What the task asks: Once the records below have been read, copy them all out exactly.

=== Entries supplied ===

/-- The hole chart time is continuous in `s` on the late region `[τ₀, ∞)`. [folklore] -/
theorem continuousOn_holeTime (r : ℝ) :
    ContinuousOn (fun s ↦ holeTime M a τ₀ c₀ s r) (Ici τ₀) := by
  have h : ContinuousOn (fun s ↦ s + c₀ + bentHeight M a r * Real.smoothTransition (r / nearR s - 2))
      (Ici τ₀) := by
    apply Continuous.continuousOn
    have hR : Continuous nearR := (Real.continuous_sqrt.add continuous_const)
    have hne : ∀ s, nearR s ≠ 0 := fun s ↦ (nearR_pos s).ne'
    exact (continuous_id.add continuous_const).add (continuous_const.mul
      (Real.smoothTransition.continuous.comp ((continuous_const.div hR hne).sub continuous_const)))
  exact h.congr fun s hs ↦ holeTime_late hs r

/-- **Strict monotonicity in the chart time** on the late region, beyond the threshold. [folklore] -/
theorem strictMonoOn_holeTime (hτ₀ : 0 < τ₀) {r : ℝ}
    (hpos : ∀ s : ℝ, τ₀ < s → 0 < 1 + bentHeight M a r * (deriv Real.smoothTransition (r / nearR s - 2) *
        (r * (-(1 / (2 * Real.sqrt s)) / nearR s ^ 2)))) :
    StrictMonoOn (fun s ↦ holeTime M a τ₀ c₀ s r) (Ici τ₀) := by
  refine strictMonoOn_of_deriv_pos (convex_Ici τ₀) (continuousOn_holeTime r) fun s hs ↦ ?_
  rw [interior_Ici] at hs
  rw [(hasDerivAt_holeTime hs (hτ₀.trans hs) r).deriv]
  exact hpos s hs

/-- **Surjectivity onto late times**: every `t ≥ F(τ₀, r)` is `F(s, r)` for some `s ≥ τ₀`
(`F(s, r) ≥ s + c₀`, intermediate value theorem; `c₀ ≥ 0`). [folklore] -/
theorem exists_holeTime_eq (ha : |a| < M) (hc₀ : 0 ≤ c₀) {r t : ℝ}
    (ht : holeTime M a τ₀ c₀ τ₀ r ≤ t) : ∃ s, τ₀ ≤ s ∧ holeTime M a τ₀ c₀ s r = t := by
  set b := max τ₀ t with hb
  have hτb : τ₀ ≤ b := le_max_left _ _
  have hFb : t ≤ holeTime M a τ₀ c₀ b r := by
    have h1 := (holeTime_mem_Icc (τ₀ := τ₀) (c₀ := c₀) ha b r).1
    rw [squeeze_eq_self hτb] at h1
    linarith [le_max_right τ₀ t]
  have hcont : ContinuousOn (fun s ↦ holeTime M a τ₀ c₀ s r) (Icc τ₀ b) :=
    (continuousOn_holeTime r).mono Icc_subset_Ici_self
  obtain ⟨s, hs, hst⟩ := intermediate_value_Icc hτb hcont ⟨ht, hFb⟩
  exact ⟨s, hs.1, hst⟩

/-! ## Smoothness on the chart -/

/-- The hole chart time, read on `E4` as `x ↦ F(x⁰, r(x))`, is `C^∞` wherever `r > 0`
(`τ₀ ≥ 1`, sub-extremal `(M, a)`). [folklore] -/
theorem contDiffAt_holeTime_radius (ha : |a| < M) (hτ₀ : 1 ≤ τ₀) {x : E4} (hx : 0 < Kerr.radius a x) :
    ContDiffAt ℝ ∞ (fun y : E4 ↦ holeTime M a τ₀ c₀ (y 0) (Kerr.radius a y)) x := by
  have h0 : ContDiffAt ℝ ∞ (fun y : E4 ↦ y 0) x := (contDiff_euclidean.1 contDiff_id 0).contDiffAt
  have hθ : ContDiffAt ℝ ∞ (fun y : E4 ↦ squeeze τ₀ (y 0)) x :=
    (contDiff_squeeze τ₀).contDiffAt.comp x h0
  have hθpos : 0 < squeeze τ₀ (x 0) := by have := lt_squeeze τ₀ (x 0); linarith
  have hR0 : ContDiffAt ℝ ∞ (nearR ∘ fun y : E4 ↦ squeeze τ₀ (y 0)) x :=
    (contDiffAt_nearR hθpos).comp x hθ
  have hR : ContDiffAt ℝ ∞ (fun y : E4 ↦ nearR (squeeze τ₀ (y 0))) x := hR0
  have hr : ContDiffAt ℝ ∞ (Kerr.radius a) x := Kerr.contDiffAt_radius hx
  have hT : ContDiffAt ℝ ∞ (fun y : E4 ↦ bentHeight M a (Kerr.radius a y)) x :=
    (contDiff_bentHeight ha).contDiffAt.comp x hr
  have hξ : ContDiffAt ℝ ∞ (fun y : E4 ↦ Kerr.radius a y / nearR (squeeze τ₀ (y 0)) - 2) x :=
    (hr.div hR (nearR_pos _).ne').sub contDiffAt_const
  have hχ : ContDiffAt ℝ ∞
      (fun y : E4 ↦ Real.smoothTransition (Kerr.radius a y / nearR (squeeze τ₀ (y 0)) - 2)) x :=
    Real.smoothTransition.contDiff.contDiffAt.comp x hξ
  unfold holeTime
  exact (hθ.add contDiffAt_const).add (hT.mul hχ)


/-- **Registered helper stub** (S6a part B): the squeeze stays above `τ₀ − 1` (the content of
`lt_squeeze`, unfolded). [folklore] -/
theorem _root_.Summit.FinalStateConjecture.FinalStateConjecture.Theorems.SwallowTheDatum.KerrShieldedSettles.stub_kerrExteriorDecompositionProfile :
    ∀ (τ₀ s : ℝ), τ₀ - 1 < τ₀ - 1 + (Real.smoothTransition (s - τ₀ + 1) * (s - τ₀ + 1) +
      (1 - Real.smoothTransition (s - τ₀ + 1)) / 2) :=
  fun τ₀ s ↦ lt_squeeze τ₀ s

end ExteriorDecomposition

end Summit.FinalStateConjecture.FinalStateConjecture.Theorems.SwallowTheDatum.KerrShieldedSettles

end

===

Output:
/-- The hole chart time is continuous in `s` on the late region `[τ₀, ∞)`. [folklore] -/
theorem continuousOn_holeTime (r : ℝ) :
    ContinuousOn (fun s ↦ holeTime M a τ₀ c₀ s r) (Ici τ₀) := by
  have h : ContinuousOn (fun s ↦ s + c₀ + bentHeight M a r * Real.smoothTransition (r / nearR s - 2))
      (Ici τ₀) := by
    apply Continuous.continuousOn
    have hR : Continuous nearR := (Real.continuous_sqrt.add continuous_const)
    have hne : ∀ s, nearR s ≠ 0 := fun s ↦ (nearR_pos s).ne'
    exact (continuous_id.add continuous_const).add (continuous_const.mul
      (Real.smoothTransition.continuous.comp ((continuous_const.div hR hne).sub continuous_const)))
  exact h.congr fun s hs ↦ holeTime_late hs r

/-- **Strict monotonicity in the chart time** on the late region, beyond the threshold. [folklore] -/
theorem strictMonoOn_holeTime (hτ₀ : 0 < τ₀) {r : ℝ}
    (hpos : ∀ s : ℝ, τ₀ < s → 0 < 1 + bentHeight M a r * (deriv Real.smoothTransition (r / nearR s - 2) *
        (r * (-(1 / (2 * Real.sqrt s)) / nearR s ^ 2)))) :
    StrictMonoOn (fun s ↦ holeTime M a τ₀ c₀ s r) (Ici τ₀) := by
  refine strictMonoOn_of_deriv_pos (convex_Ici τ₀) (continuousOn_holeTime r) fun s hs ↦ ?_
  rw [interior_Ici] at hs
  rw [(hasDerivAt_holeTime hs (hτ₀.trans hs) r).deriv]
  exact hpos s hs

/-- **Surjectivity onto late times**: every `t ≥ F(τ₀, r)` is `F(s, r)` for some `s ≥ τ₀`
(`F(s, r) ≥ s + c₀`, intermediate value theorem; `c₀ ≥ 0`). [folklore] -/
theorem exists_holeTime_eq (ha : |a| < M) (hc₀ : 0 ≤ c₀) {r t : ℝ}
    (ht : holeTime M a τ₀ c₀ τ₀ r ≤ t) : ∃ s, τ₀ ≤ s ∧ holeTime M a τ₀ c₀ s r = t := by
  set b := max τ₀ t with hb
  have hτb : τ₀ ≤ b := le_max_left _ _
  have hFb : t ≤ holeTime M a τ₀ c₀ b r := by
    have h1 := (holeTime_mem_Icc (τ₀ := τ₀) (c₀ := c₀) ha b r).1
    rw [squeeze_eq_self hτb] at h1
    linarith [le_max_right τ₀ t]
  have hcont : ContinuousOn (fun s ↦ holeTime M a τ₀ c₀ s r) (Icc τ₀ b) :=
    (continuousOn_holeTime r).mono Icc_subset_Ici_self
  obtain ⟨s, hs, hst⟩ := intermediate_value_Icc hτb hcont ⟨ht, hFb⟩
  exact ⟨s, hs.1, hst⟩

/-! ## Smoothness on the chart -/

/-- The hole chart time, read on `E4` as `x ↦ F(x⁰, r(x))`, is `C^∞` wherever `r > 0`
(`τ₀ ≥ 1`, sub-extremal `(M, a)`). [folklore] -/
theorem contDiffAt_holeTime_radius (ha : |a| < M) (hτ₀ : 1 ≤ τ₀) {x : E4} (hx : 0 < Kerr.radius a x) :
    ContDiffAt ℝ ∞ (fun y : E4 ↦ holeTime M a τ₀ c₀ (y 0) (Kerr.radius a y)) x := by
  have h0 : ContDiffAt ℝ ∞ (fun y : E4 ↦ y 0) x := (contDiff_euclidean.1 contDiff_id 0).contDiffAt
  have hθ : ContDiffAt ℝ ∞ (fun y : E4 ↦ squeeze τ₀ (y 0)) x :=
    (contDiff_squeeze τ₀).contDiffAt.comp x h0
  have hθpos : 0 < squeeze τ₀ (x 0) := by have := lt_squeeze τ₀ (x 0); linarith
  have hR0 : ContDiffAt ℝ ∞ (nearR ∘ fun y : E4 ↦ squeeze τ₀ (y 0)) x :=
    (contDiffAt_nearR hθpos).comp x hθ
  have hR : ContDiffAt ℝ ∞ (fun y : E4 ↦ nearR (squeeze τ₀ (y 0))) x := hR0
  have hr : ContDiffAt ℝ ∞ (Kerr.radius a) x := Kerr.contDiffAt_radius hx
  have hT : ContDiffAt ℝ ∞ (fun y : E4 ↦ bentHeight M a (Kerr.radius a y)) x :=
    (contDiff_bentHeight ha).contDiffAt.comp x hr
  have hξ : ContDiffAt ℝ ∞ (fun y : E4 ↦ Kerr.radius a y / nearR (squeeze τ₀ (y 0)) - 2) x :=
    (hr.div hR (nearR_pos _).ne').sub contDiffAt_const
  have hχ : ContDiffAt ℝ ∞
      (fun y : E4 ↦ Real.smoothTransition (Kerr.radius a y / nearR (squeeze τ₀ (y 0)) - 2)) x :=
    Real.smoothTransition.contDiff.contDiffAt.comp x hξ
  unfold holeTime
  exact (hθ.add contDiffAt_const).add (hT.mul hχ)


/-- **Registered helper stub** (S6a part B): the squeeze stays above `τ₀ − 1` (the content of
`lt_squeeze`, unfolded). [folklore] -/
theorem _root_.Summit.FinalStateConjecture.FinalStateConjecture.Theorems.SwallowTheDatum.KerrShieldedSettles.stub_kerrExteriorDecompositionProfile :
    ∀ (τ₀ s : ℝ), τ₀ - 1 < τ₀ - 1 + (Real.smoothTransition (s - τ₀ + 1) * (s - τ₀ + 1) +
      (1 - Real.smoothTransition (s - τ₀ + 1)) / 2) :=
  fun τ₀ s ↦ lt_squeeze τ₀ s

end ExteriorDecomposition

end Summit.FinalStateConjecture.FinalStateConjecture.Theorems.SwallowTheDatum.KerrShieldedSettles

end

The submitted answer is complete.